Can’t visit family? Interview them instead.

After my father died, my sister called up our oldest surviving relative, my great aunt Bebe who lives in Florida, and they ended up having several conversations. The things she told us about our family have been delightful (and occasionally insane).

We knew, for instance, that my mother was pregnant when my parents got married, but here’s a part of the story we never heard:

When my father was 19, he needed an emergency appendectomy, but his mother was away on vacation. They wouldn’t operate on him without a relative signing for permission, or possibly to pay for it.
 
So my great aunt Bebe goes to the hospital and there is my mother, age 18, in the waiting room all upset, because, since she’s not a relative, they won’t let her up to see him. Bebe had never met her before.
 
Bebe signs the papers and goes up to see my father, and he says, “I want to see my girlfriend.” And Bebe explains that she can’t come up because she’s not a relative. So my father says, “She’s not my girlfriend. She’s my wife!” and passes out.
 

Later he explains that she is pregnant and they had gotten married by a justice of the peace. But when my mother’s parents found out, they put together a fancy wedding with a caterer and a rabbi; so they kept the justice of the peace a secret.

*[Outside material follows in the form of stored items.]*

import Mathlib
import Summits.RiemannHypothesis.RiemannHypothesis.Theorems.JensenPolynomialsDefs
import Summits.RiemannHypothesis.RiemannHypothesis.Theorems.JensenPolynomialsCumulantDefs
import Summits.RiemannHypothesis.RiemannHypothesis.Theorems.JensenPolynomialsXiGorttwCoeffSmallTableAlgebra
import Literature.NumberTheory.LFunctions.XiMoments

/-!
# Route `JensenPolynomials` — C0, the CUMULANT IDENTITY, proved for every real sequence (RH-FREE, ξ-free)

**C0 `CumulantCoeffIdentity γ` (support child `XiCumulantIdentity` of the foreseen tenure split of the ANALYTIC crux
`XiGorttwCoeffSmallAnalytic`, THEORY-JENSEN.md §10.8; statements in `JensenPolynomialsCumulantDefs`): for every real
sequence `γ`, every `d ≥ 3`, `j ≤ d` and shift `n` with `Δ(M)² > 0`, `γ(M) ≠ 0`, `γ(M−1) ≠ 0` (`M = n + d`),
GORTTW's Hermite coefficients of the normalised Jensen polynomial are the cumulant polynomials:**

  `c_{d,n,j} = (d)_j · e_j(Ũ₃(M), …, Ũ_j(M))`,   `e_j = [s^j] exp(Σ_{k≥3} Ũ_k s^k/k!)`,   `Ũ_k = ũ_k/Δ^k`,

where `ũ_k(M)` are the cumulants of the downward window ratios `r̃_k(M) = γ(M−k)γ(M)^{k−1}/γ(M−1)^k`
(`windowCumulant`, moment→cumulant recursion) — `cumulantCoeffIdentity_holds`, and its instance
`xiCumulantIdentity_holds : CumulantCoeffIdentity xiTaylorCoeff`.

## Proof (generating functions as formal power series over `ℝ`; no analysis)

Umbrally `J̃^{d,n}(X) = E[(X + (Y − 1)/Δ)^d]` with `E[Y^k] = r̃_k`; since `Σ_k H_k(X/2) s^k/k! = e^{Xs − s²}` and the
cumulants of `(Y − 1)/Δ` are `(0, −2, Ũ₃, Ũ₄, …)` (`ũ₁ = 1`, `ũ₂ = −2Δ²`), the Gaussian part is absorbed by the Hermite
basis.  Formally (§1) a "formal exponential of `G`" is a power series `F` with `F(0) = 1`, `F′ = G′F`: unique, closed
under products and rescaling, with `e^{−X}`, `e^{X²}` explicit; (§2–3) the recursions DEFINING `windowCumulant` and
`cumulantCoeff` say that `R = Σ w_kX^k/k!` (window moments, `w = CoeffTable.wR`) is the formal exponential of
`U = Σ ũ_kX^k/k!` and `E = Σ e_jX^j` that of `K = Σ_{k≥3} Ũ_kX^k/k!`; (§5) `U(X/Δ) − X/Δ + X² = K`; (§6) hence
`e^{X²}·(R·e^{−X})(X/Δ) = E`; (§7–8) extracting `[X^j]` and comparing with the eng seat's closed form
`CoeffTable.gorttwCoeff_mul_delta_pow` (`c_{d,n,j}Δ^j = Σ_{2i≤j} (Δ²)^i (d−j+2i)!/(i!(d−j)!) S_{d−j+2i}`, with
`S_{d−j'} = C(d,j')·j'!·[X^{j'}](R·e^{−X})` by `Nat.choose_mul`) gives the identity.

Cell rh-jensen (HUMAN RULING D-0040), rung J-P(P1′) route `JensenPolynomials`; theory round-5 item (f) "C0 kernel proof
(generating functions) — a prover task".  WHAT THIS IS NOT: an algebraic identity valid for ANY real sequence; it says
nothing about `ξ` or about zeros of `ζ`.
-/

noncomputable section
-- D-0017: `Summit.RiemannHypothesis.RiemannHypothesis.…` duplicates the namespace BY DESIGN (single-problem summit).
set_option linter.dupNamespace false
/-! ## Degree bookkeeping -/

/-- A `mkDerivation` whose generator images are homogeneous of degree `e` maps homogeneous polynomials
of degree `n + 1` to homogeneous polynomials of degree `n + e`. -/
theorem isHomogeneous_mkDerivation {σ : Type*} (h : σ → MvPolynomial σ R) (e : ℕ)
    (hh : ∀ v, (h v).IsHomogeneous e) {f : MvPolynomial σ R} {n : ℕ} (hf : f.IsHomogeneous (n + 1)) :
    (MvPolynomial.mkDerivation R h f).IsHomogeneous (n + e) := by
  classical
  rw [f.as_sum, map_sum]
  refine IsHomogeneous.sum _ _ _ fun d hd => ?_
  rw [mkDerivation_monomial]
  have hdeg : d.degree = n + 1 := by
    rw [Finsupp.degree_eq_weight_one]
    exact hf (mem_support_iff.mp hd)
  rw [Finsupp.sum, Finset.smul_sum]
  refine IsHomogeneous.sum _ _ _ fun i hi => ?_
  rw [smul_eq_mul, smul_eq_C_mul, ← mul_assoc]
  have h1 : ((C (coeff d f) : MvPolynomial σ R) * monomial (d - Finsupp.single i 1) ((d i : ℕ) : R)).IsHomogeneous n := by
    rw [C_mul_monomial]
    apply isHomogeneous_monomial
    have hle : Finsupp.single i 1 ≤ d := by
      rw [Finsupp.single_le_iff]
      exact Nat.one_le_iff_ne_zero.mpr (Finsupp.mem_support_iff.mp hi)
    have := congrArg Finsupp.degree (tsub_add_cancel_of_le hle)
    rw [map_add, hdeg, Finsupp.degree_single] at this
    omega
  simpa using h1.mul (hh i)

/-- A derivation kills homogeneous polynomials of degree `0` (constants). -/
theorem derivation_eq_zero_of_isHomogeneous_zero {σ : Type*}
    (D : Derivation R (MvPolynomial σ R) (MvPolynomial σ R)) {f : MvPolynomial σ R}
    (hf : f.IsHomogeneous 0) : D f = 0 := by
  have : f = C (coeff 0 f) := by
    rw [← totalDegree_eq_zero_iff_eq_C]
    exact Nat.le_zero.mp hf.totalDegree_le
  rw [this, derivation_C]

/-- If `Σ_{n ∈ s} x n = 0` with `x n` homogeneous of degree `n`, then each `x n = 0`. -/
theorem eq_zero_of_sum_isHomogeneous_eq_zero {σ : Type*} (s : Finset ℕ) (x : ℕ → MvPolynomial σ R)
    (hx : ∀ n ∈ s, (x n).IsHomogeneous n) (hsum : ∑ n ∈ s, x n = 0) : ∀ n ∈ s, x n = 0 := by
  classical
  intro n hn
  have key : homogeneousComponent n (∑ m ∈ s, x m) = x n := by
    rw [map_sum]
    rw [Finset.sum_eq_single n]
    · exact homogeneousComponent_eq_self (hx n hn)
    · intro m hm hmn
      rw [homogeneousComponent_of_mem (hx m hm), if_neg (Ne.symm hmn)]
    · intro h; exact absurd hn h
  rw [hsum, map_zero] at key
  exact key.symm

/-- Shifts preserve homogeneity. -/
theorem isHomogeneous_shift (k : ℤ) {f : MvPolynomial (ℤ ⊕ ℤ) R} {n : ℕ} (hf : f.IsHomogeneous n) :
    (rename (Sum.map (fun i : ℤ => i + k) (fun i : ℤ => i + k)) f).IsHomogeneous n :=
  hf.rename_isHomogeneous

/-- Momentum reversal preserves homogeneity. -/
theorem isHomogeneous_theta {f : MvPolynomial (ℤ ⊕ ℤ) R} {n : ℕ} (hf : f.IsHomogeneous n) :
    (MvPolynomial.aeval (R := R) (Sum.elim (fun i : ℤ => (X (Sum.inl i) : MvPolynomial (ℤ ⊕ ℤ) R))
      (fun i : ℤ => -X (Sum.inr i))) f).IsHomogeneous n := by
  have := hf.aeval (Sum.elim (fun i : ℤ => (X (Sum.inl i) : MvPolynomial (ℤ ⊕ ℤ) R)) (fun i : ℤ => -X (Sum.inr i)))
    (n := 1) (fun v => by
      rcases v with i | i
      · exact isHomogeneous_X R _
      · exact (isHomogeneous_X R _).neg)
  simpa using this

/-- ANCHOR of this helper file (registered sub-goal of the crux): momentum reversal is an involution
on real lattice polynomials. -/
theorem mainReduction_theta_involutive_real :
    ∀ f : MvPolynomial (ℤ ⊕ ℤ) ℝ, MvPolynomial.aeval (Sum.elim (fun i : ℤ => (MvPolynomial.X (Sum.inl i) : MvPolynomial (ℤ ⊕ ℤ) ℝ)) (fun i : ℤ => -MvPolynomial.X (Sum.inr i))) (MvPolynomial.aeval (Sum.elim (fun i : ℤ => (MvPolynomial.X (Sum.inl i) : MvPolynomial (ℤ ⊕ ℤ) ℝ)) (fun i : ℤ => -MvPolynomial.X (Sum.inr i))) f) = f :=
  fun f => theta_theta f

end Summit.AtomisticToContinuum.FouriersLaw.Theorems.DressedCharge

end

We are not actually sure if this story is true! We talked it over and the details don’t quite make sense. But my Aunt Bebe loves a good story, and this is a pretty good story. 

This Thanksgiving, we’re regretfully foregoing a family gathering because, as much as we love our relatives, we don’t want to host a superspreader event — and spending time indoors, with masks off, with people you don’t already live with, seems to be ideal conditions for spreading the virus, sometimes with deadly consequences for people who weren’t even there

If you’re in the same boat and you can’t spend time with family in person, why not take the opportunity to interview them by phone or video? Yes, even the people you think you already know well. They probably have some stories you’ve never heard before.

I’ve written about this before — how I did some interviews with my father, but not as much as I would have liked, and how I missed my chance to interview my mother. We spent countless hours together, but there are some things I never thought to ask until it was too late.

With a planned interview, you may have a deeper conversation than if everyone were sitting in the same room, but just eating pie and chatting; and the time and attention could be a real boon to older relatives who’ve been especially isolated. Taking time to listen intently to someone’s memories is a wonderful way to show love, and it may very well end up being fascinating for you.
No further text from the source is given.